Let's lay down some principals:

  • There are (probably) more tools to interact with, organize, manage, and manipulate files and file system objects than there are for any other data storage system in contemporary technology.

  • Most users of computers have some understanding of file systems and how they work, though clearly there are a great diversity of degrees here.

  • In nearly every case, only one system can have access to a given file system at a time. In these days of such massive parallel computing, the size of computer networks, (and the associated latency) this has become a rather substantial limitation.

  • From the average end user's perspective, it's probably the case that file systems provide too much flexibility, and can easily become disorganized.

  • There are all sorts of possible problems regarding consistency, backups, and data corruption that all data storage systems must address, but that present larger problems as file systems need to scale to handle bigger sets of data, more users, and attach to systems that are more geographically disparate.

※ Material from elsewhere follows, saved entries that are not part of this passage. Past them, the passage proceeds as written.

import Summits.QuantumAdvantage.QuantumAdvantage.Theorems.CompositeFrameBound.Negative.LoadBearing
import Summits.QuantumAdvantage.QuantumAdvantage.Theorems.SymplecticPurityGaussianDegreeBoundSpectralMass
import Summits.QuantumAdvantage.QuantumAdvantage.Theorems.SymplecticPuritySymplecticPurityBoundPauli
import Summits.QuantumAdvantage.QuantumAdvantage.Theorems.SymplecticPurityNoFreeFramePurity
import Summits.QuantumAdvantage.QuantumAdvantage.Theorems.SymplecticPurityCubeGraphFlat

/-!
# `SymplecticPurity.CompositeFrameBound` (stmt-QuantumAdvantage-10730) — depth-1 RIGIDITY of the cube state

Helper file (prover, line `Sketch`, `--supports stmt-QuantumAdvantage-10730`; ingredient (R) of the
TORUS THEOREM, `Cruxes/CompositeFrameBound/TorusTheorem.md`; the statement is refuter gen-2's
"depth-1 rigidity", `Cruxes/CompositeFrameBound/Disproof.lean` §6.1, here PROVED).  For every
CLIFFORD unitary `V` on the `2n` wires and EVERY cut `k ≤ 2n`,

  `‖Tr ρ²_{wires<k}(V ĝ)‖ ≤ 2^{-k} + 4·2^{-n} + 4·2^k/4^n`   (`rg_norm_cutPurity_clifford_ghat_le`),

(= `9·2⁻ⁿ` at `k = n`).  Purity = spectral mass (`gdb_norm_cutSum_eq`); Clifford pull-back of the
`4^k` cut strings (`sum_stringsOn_norm_exp_sq_clifford`); on `ĝ`, X/Y-containing strings are
`≤ 2/2ⁿ` (APN, `card_cube_graph_pairs_le_two`) and Z-type ones `≤ 2/√2ⁿ` (`cubeGraphFlat_main`);
the Z-type pulled-back strings are `≤ 2^k`, read through the stabilizer state `V e₀` and
`purity ≤ ‖ψ‖⁴` (`rg_norm_cutPurity_le`).
-/

set_option linter.dupNamespace false -- D-0017: single-problem summit ⇒ `QuantumAdvantage.QuantumAdvantage` by design

noncomputable section

namespace Summit.QuantumAdvantage.QuantumAdvantage.Theorems.SymplecticPurity.CompositeFrameBound

open Literature.Computability.Cryptography Literature.Computability.QuantumComplexity Matrix Finset
open Summit.QuantumAdvantage.QuantumAdvantage.Theorems.SymplecticPurity
open Summit.QuantumAdvantage.QuantumAdvantage.Theorems.CompositeFrameBound.Negative

variable {N : ℕ}

/-! ## Purity is at most `‖ψ‖⁴` -/

/-- Merging two labels along the cut: low wires from `u`, high wires from `v`. -/
def rgMerge (k : ℕ) (u v : QReg N) : QReg N := fun i => if i.val < k then u i else v i

/-- `rgMerge` on the low wires. -/
theorem rgMerge_low {k : ℕ} (u v : QReg N) {i : Fin N} (hi : i.val < k) : rgMerge k u v i = u i := by
  simp [rgMerge, hi]

/-- `rgMerge` on the high wires. -/
theorem rgMerge_high {k : ℕ} (u v : QReg N) {i : Fin N} (hi : k ≤ i.val) : rgMerge k u v i = v i := by
  simp [rgMerge, Nat.not_lt.2 hi]

/-- The agreement conditions on `x₂` (given `x₁, x₃`) single out `x₂ = rgMerge k x₃ x₁`. -/
theorem rg_agree₂_iff (k : ℕ) (x₁ x₂ x₃ : QReg N) :
    ((∀ i : Fin N, k ≤ i.val → x₁ i = x₂ i) ∧ (∀ i : Fin N, i.val < k → x₂ i = x₃ i)) ↔
      x₂ = rgMerge k x₃ x₁ := by
  constructor
  · rintro ⟨h1, h2⟩
    funext i
    by_cases hi : i.val < k
    · rw [rgMerge_low _ _ hi, h2 i hi]
    · rw [rgMerge_high _ _ (Nat.le_of_not_lt hi), h1 i (Nat.le_of_not_lt hi)]
  · rintro rfl
    exact ⟨fun i hi => (rgMerge_high _ _ hi).symm, fun i hi => rgMerge_low _ _ hi⟩

/-- The 4-fold agreement sum collapses to a 2-fold sum over `(x₁, x₃)`. -/
theorem rg_cutPurity_eq_two_fold (ψ : QReg N → ℂ) (k : ℕ) :
    cutPurity ψ k = ∑ x₁ : QReg N, ∑ x₃ : QReg N,
      ψ x₁ * star (ψ (rgMerge k x₃ x₁)) * ψ x₃ * star (ψ (rgMerge k x₁ x₃)) := by
  classical
  unfold cutPurity
  refine Finset.sum_congr rfl fun x₁ _ => ?_
  rw [Finset.sum_comm]
  refine Finset.sum_congr rfl fun x₃ _ => ?_
  rw [Finset.sum_eq_single (rgMerge k x₃ x₁)]
  · rw [Finset.sum_eq_single (rgMerge k x₁ x₃)]
    · rw [if_pos]
      exact ⟨fun i hi => (rgMerge_high _ _ hi).symm, fun i hi => rgMerge_low _ _ hi,
        fun i hi => (rgMerge_high _ _ hi).symm, fun i hi => rgMerge_low _ _ hi⟩
    · intro x₄ _ hne
      rw [if_neg]
      rintro ⟨_, _, h3, h4⟩
      exact hne ((rg_agree₂_iff k x₃ x₄ x₁).1 ⟨h3, h4⟩)
    · intro hn; exact absurd (Finset.mem_univ _) hn
  · intro x₂ _ hne
    refine Finset.sum_eq_zero fun x₄ _ => ?_
    rw [if_neg]
    exact fun H => hne ((rg_agree₂_iff k x₁ x₂ x₃).1 ⟨H.1, H.2.1⟩)
  · intro hn; exact absurd (Finset.mem_univ _) hn

/-- The low-swap `(x₁, x₃) ↦ (rgMerge k x₃ x₁, rgMerge k x₁ x₃)` is an involution of the pairs. -/
theorem rgMerge_swap_swap (k : ℕ) (x₁ x₃ : QReg N) :
    rgMerge k (rgMerge k x₁ x₃) (rgMerge k x₃ x₁) = x₁ := by
  funext i
  by_cases hi : i.val < k
  · rw [rgMerge_low _ _ hi, rgMerge_low _ _ hi]
  · rw [rgMerge_high _ _ (Nat.le_of_not_lt hi), rgMerge_high _ _ (Nat.le_of_not_lt hi)]

/-- **Purity is at most the fourth power of the norm**: `‖cutPurity ψ k‖ ≤ (Σ_x ‖ψ x‖²)²`
(Cauchy–Schwarz on the 2-fold form, and the low-swap involution). -/
theorem rg_norm_cutPurity_le (ψ : QReg N → ℂ) (k : ℕ) :
    ‖cutPurity ψ k‖ ≤ (∑ x, ‖ψ x‖ ^ 2) ^ 2 := by
  classical
  rw [rg_cutPurity_eq_two_fold, ← Fintype.sum_prod_type']
  -- |Σ_p A_p B_p| ≤ √(Σ A²) √(Σ B²) with A_p = |ψ x₁||ψ x₃|, B_p = |ψ (m x₃ x₁)||ψ (m x₁ x₃)|
  set A : QReg N × QReg N → ℝ := fun p => ‖ψ p.1‖ * ‖ψ p.2‖ with hA
  set B : QReg N × QReg N → ℝ := fun p => ‖ψ (rgMerge k p.2 p.1)‖ * ‖ψ (rgMerge k p.1 p.2)‖ with hB
  have h1 : ‖∑ p : QReg N × QReg N, ψ p.1 * star (ψ (rgMerge k p.2 p.1)) * ψ p.2 *
      star (ψ (rgMerge k p.1 p.2))‖ ≤ ∑ p : QReg N × QReg N, A p * B p := by
    refine (norm_sum_le _ _).trans (Finset.sum_le_sum fun p _ => le_of_eq ?_)
    rw [norm_mul, norm_mul, norm_mul, norm_star, norm_star, hA, hB]
    ring
  have h2 : (∑ p : QReg N × QReg N, A p * B p) ^ 2 ≤
      (∑ p : QReg N × QReg N, A p ^ 2) * ∑ p : QReg N × QReg N, B p ^ 2 :=
    Finset.sum_mul_sq_le_sq_mul_sq _ _ _
  -- Σ A² = (Σ |ψ|²)² and Σ B² = Σ A² by the involution
  have hA2 : ∑ p : QReg N × QReg N, A p ^ 2 = (∑ x, ‖ψ x‖ ^ 2) ^ 2 := by
    rw [hA, Fintype.sum_prod_type, sq (∑ x, ‖ψ x‖ ^ 2), Finset.sum_mul_sum]
    refine Finset.sum_congr rfl fun x₁ _ => Finset.sum_congr rfl fun x₃ _ => ?_
    ring
  let σ : QReg N × QReg N ≃ QReg N × QReg N :=
    { toFun := fun p => (rgMerge k p.2 p.1, rgMerge k p.1 p.2)
      invFun := fun p => (rgMerge k p.2 p.1, rgMerge k p.1 p.2)
      left_inv := fun p => Prod.ext (rgMerge_swap_swap k p.1 p.2) (rgMerge_swap_swap k p.2 p.1)
      right_inv := fun p => Prod.ext (rgMerge_swap_swap k p.1 p.2) (rgMerge_swap_swap k p.2 p.1) }
  have hB2 : ∑ p : QReg N × QReg N, B p ^ 2 = ∑ p : QReg N × QReg N, A p ^ 2 := by
    rw [hA, hB]
    exact Fintype.sum_equiv σ _ _ (fun p => rfl)
  rw [hB2, hA2] at h2
  have h0 : 0 ≤ (∑ x, ‖ψ x‖ ^ 2) ^ 2 := sq_nonneg _
  exact h1.trans (abs_le_of_sq_le_sq' (by nlinarith [h2]) h0).2

/-- Purity of a unit vector is at most `1`. -/
theorem rg_norm_cutPurity_le_one {ψ : QReg N → ℂ} (hψ : star ψ ⬝ᵥ ψ = 1) (k : ℕ) :
    ‖cutPurity ψ k‖ ≤ 1 := by
  have h : ∑ x, ‖ψ x‖ ^ 2 = 1 := by
    have h1 : star ψ ⬝ᵥ ψ = ((∑ x, ‖ψ x‖ ^ 2 : ℝ) : ℂ) := by
      simp only [dotProduct, Pi.star_apply, Complex.star_def, Complex.ofReal_sum, Complex.ofReal_pow]
      exact Finset.sum_congr rfl fun x _ => by rw [Complex.conj_mul']
    rw [h1] at hψ
    exact_mod_cast hψ
  simpa only [h, one_pow] using rg_norm_cutPurity_le ψ k

/-! ## The cube state under diagonal and bit-flipping strings -/

/-- **`X`/`Y`-containing strings are thin on `ĝ`** (APN): `‖⟨ĝ|σ_T|ĝ⟩‖ ≤ 2·(2ⁿ)⁻¹` whenever some
letter of `T` flips a bit. -/
theorem rg_norm_exp_ghat_flip_le (n : ℕ) (K : Type) [Field K] [Fintype K]
    (hK : Fintype.card K = 2 ^ n) (e : K ≃+ (Fin n → ZMod 2)) (T : Fin (n + n) → Pauli)
    (hfl : ∃ j, (T j).flipsBit = true) :
    ‖star (ghat n K e) ⬝ᵥ (pauliString T *ᵥ ghat n K e)‖ ≤ 2 * ((2 : ℝ) ^ n)⁻¹ := by
  classical
  set g : QReg (n + n) → ℂ := fun w => if (fun j : Fin n => w (Fin.natAdd n j)) =
      (fun j : Fin n => decide (e ((e.symm fun i : Fin n => if w (Fin.castAdd n i) then 1 else 0) ^ 3) j = 1))
      then (1 : ℂ) else 0 with hg
  have hghat : ghat n K e = ((Real.sqrt 2 ^ n)⁻¹ : ℂ) • g := by
    funext w
    simp only [ghat, hg, Pi.smul_apply, smul_eq_mul]
    split_ifs <;> simp
  have hflat : ‖star g ⬝ᵥ (pauliString T *ᵥ g)‖ ≤ 2 := by
    refine le_trans (norm_indicator_dot_le_card T _) ?_
    exact_mod_cast card_cube_graph_pairs_le_two hK e T hfl
  have hr : (0 : ℝ) < Real.sqrt 2 ^ n := pow_pos (Real.sqrt_pos.2 two_pos) n
  have hs : ‖((Real.sqrt 2 ^ n)⁻¹ : ℂ)‖ = (Real.sqrt 2 ^ n)⁻¹ := by
    rw [norm_inv, norm_pow, Complex.norm_real, Real.norm_of_nonneg (Real.sqrt_nonneg 2)]
  have hr2 : (Real.sqrt 2 ^ n)⁻¹ * (Real.sqrt 2 ^ n)⁻¹ = ((2 : ℝ) ^ n)⁻¹ := by
    rw [← mul_inv, ← pow_add, ← two_mul, pow_mul, Real.sq_sqrt (by norm_num : (0 : ℝ) ≤ 2)]
  rw [hghat, star_smul, Matrix.mulVec_smul, smul_dotProduct, dotProduct_smul, norm_smul, norm_smul,
    norm_star, hs, ← mul_assoc, hr2, mul_comm]
  exact mul_le_mul_of_nonneg_right hflat (by positivity)

/-- **Every non-identity string is at most near-bent on `ĝ`**: `‖⟨ĝ|σ_T|ĝ⟩‖² ≤ 4·2⁻ⁿ`
(`CubeGraphFlat` and `ĝ = (√2ⁿ)⁻¹ g`). -/
theorem rg_norm_sq_exp_ghat_le (n : ℕ) (K : Type) [Field K] [Fintype K]
    (hK : Fintype.card K = 2 ^ n) (e : K ≃+ (Fin n → ZMod 2)) (T : Fin (n + n) → Pauli)
    (hT : T ≠ fun _ => Pauli.I) :
    ‖star (ghat n K e) ⬝ᵥ (pauliString T *ᵥ ghat n K e)‖ ^ 2 ≤ 4 * ((2 : ℝ) ^ n)⁻¹ := by
  classical
  set g : QReg (n + n) → ℂ := fun w => if (fun j : Fin n => w (Fin.natAdd n j)) =
      (fun j : Fin n => decide (e ((e.symm fun i : Fin n => if w (Fin.castAdd n i) then 1 else 0) ^ 3) j = 1))
      then (1 : ℂ) else 0 with hg
  have hghat : ghat n K e = ((Real.sqrt 2 ^ n)⁻¹ : ℂ) • g := by
    funext w
    simp only [ghat, hg, Pi.smul_apply, smul_eq_mul]
    split_ifs <;> simp
  have hflat : ‖star g ⬝ᵥ (pauliString T *ᵥ g)‖ ≤ 2 * Real.sqrt 2 ^ n := cubeGraphFlat_main n K hK e T hT
  have hr : (0 : ℝ) < Real.sqrt 2 ^ n := pow_pos (Real.sqrt_pos.2 two_pos) n
  have hs : ‖((Real.sqrt 2 ^ n)⁻¹ : ℂ)‖ = (Real.sqrt 2 ^ n)⁻¹ := by
    rw [norm_inv, norm_pow, Complex.norm_real, Real.norm_of_nonneg (Real.sqrt_nonneg 2)]
  have key : ‖star (ghat n K e) ⬝ᵥ (pauliString T *ᵥ ghat n K e)‖ ≤ 2 * (Real.sqrt 2 ^ n)⁻¹ := by
    rw [hghat, star_smul, Matrix.mulVec_smul, smul_dotProduct, dotProduct_smul, norm_smul, norm_smul,
      norm_star, hs]
    calc (Real.sqrt 2 ^ n)⁻¹ * ((Real.sqrt 2 ^ n)⁻¹ * ‖star g ⬝ᵥ (pauliString T *ᵥ g)‖)
        ≤ (Real.sqrt 2 ^ n)⁻¹ * ((Real.sqrt 2 ^ n)⁻¹ * (2 * Real.sqrt 2 ^ n)) :=
          mul_le_mul_of_nonneg_left (mul_le_mul_of_nonneg_left hflat (inv_nonneg.2 hr.le))
            (inv_nonneg.2 hr.le)
      _ = 2 * (Real.sqrt 2 ^ n)⁻¹ * ((Real.sqrt 2 ^ n)⁻¹ * Real.sqrt 2 ^ n) := by ring
      _ = 2 * (Real.sqrt 2 ^ n)⁻¹ := by rw [inv_mul_cancel₀ hr.ne', mul_one]
  have hr2 : (Real.sqrt 2 ^ n) ^ 2 = 2 ^ n := by
    rw [← pow_mul, mul_comm n 2, pow_mul, Real.sq_sqrt (by norm_num : (0 : ℝ) ≤ 2)]
  calc ‖star (ghat n K e) ⬝ᵥ (pauliString T *ᵥ ghat n K e)‖ ^ 2 ≤ (2 * (Real.sqrt 2 ^ n)⁻¹) ^ 2 :=
        pow_le_pow_left₀ (norm_nonneg _) key 2
    _ = 4 * ((2 : ℝ) ^ n)⁻¹ := by rw [mul_pow, inv_pow, hr2]; norm_num

/-- A `Z`-type string has expectation exactly `1` in the all-zero basis state. -/
theorem rg_exp_basisState_zero_of_IZ {T : Fin N → Pauli} (hT : ∀ j, T j = Pauli.I ∨ T j = Pauli.Z) :
    star (basisState (fun _ : Fin N => false)) ⬝ᵥ
        (pauliString T *ᵥ basisState (fun _ : Fin N => false)) = 1 := by
  classical
  have hcol : pauliString T *ᵥ basisState (fun _ : Fin N => false) =
      fun y => pauliString T y (fun _ => false) := by
    funext y
    simp [basisState, Matrix.mulVec, dotProduct, Pi.single_apply]
  rw [hcol]
  simp only [basisState, dotProduct, Pi.star_apply, Pi.single_apply]
  rw [Finset.sum_eq_single (fun _ : Fin N => false)]
  · simp only [if_true, star_one, one_mul, pauliString_eq, tensorAll_apply]
    refine Finset.prod_eq_one fun j _ => ?_
    rcases hT j with h | h <;> simp [h, Pauli.mat]
  · intro y _ hy; simp [hy]
  · intro h; exact absurd (Finset.mem_univ _) h

/-! ## The isotropic count through a stabilizer state -/

section Count

variable {V : Matrix (QReg N) (QReg N) ℂ} {f : (Fin N → Pauli) → (Fin N → Pauli)}
  {c : (Fin N → Pauli) → ℂ}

    Given these presumptions, my personal biases and outlook, and a bit of extrapolation here's a basic feature set for "information storage system." These features will transcend the storage engine/interface boundary a bit. You've been warned.

  • Multiple people and systems need to be able to access and edit the same objects concurrently.

  • Existing tools need to be able to work in some capacity. Perhaps using FUSE-like systems. File managers, mv, ls, and cp should just work, etc.

  • There ought to be some sort of off-network capability so that a user can loose a network connection without loosing access to his or her data.

  • Search indexing and capabilities should be baked into the lowest levels of the system so that people can easily find information.

  • There ought to be some sort of user facing meta-data system which can affect not just sort order, but also attach to actions, to create notifications, or manipulate the data for easier use.

These sorts sorts of features are of course not new ideas. My sygn project is one example, as is haven, as is this personal information management proposal.

Now all we need to do is figure some way to build it.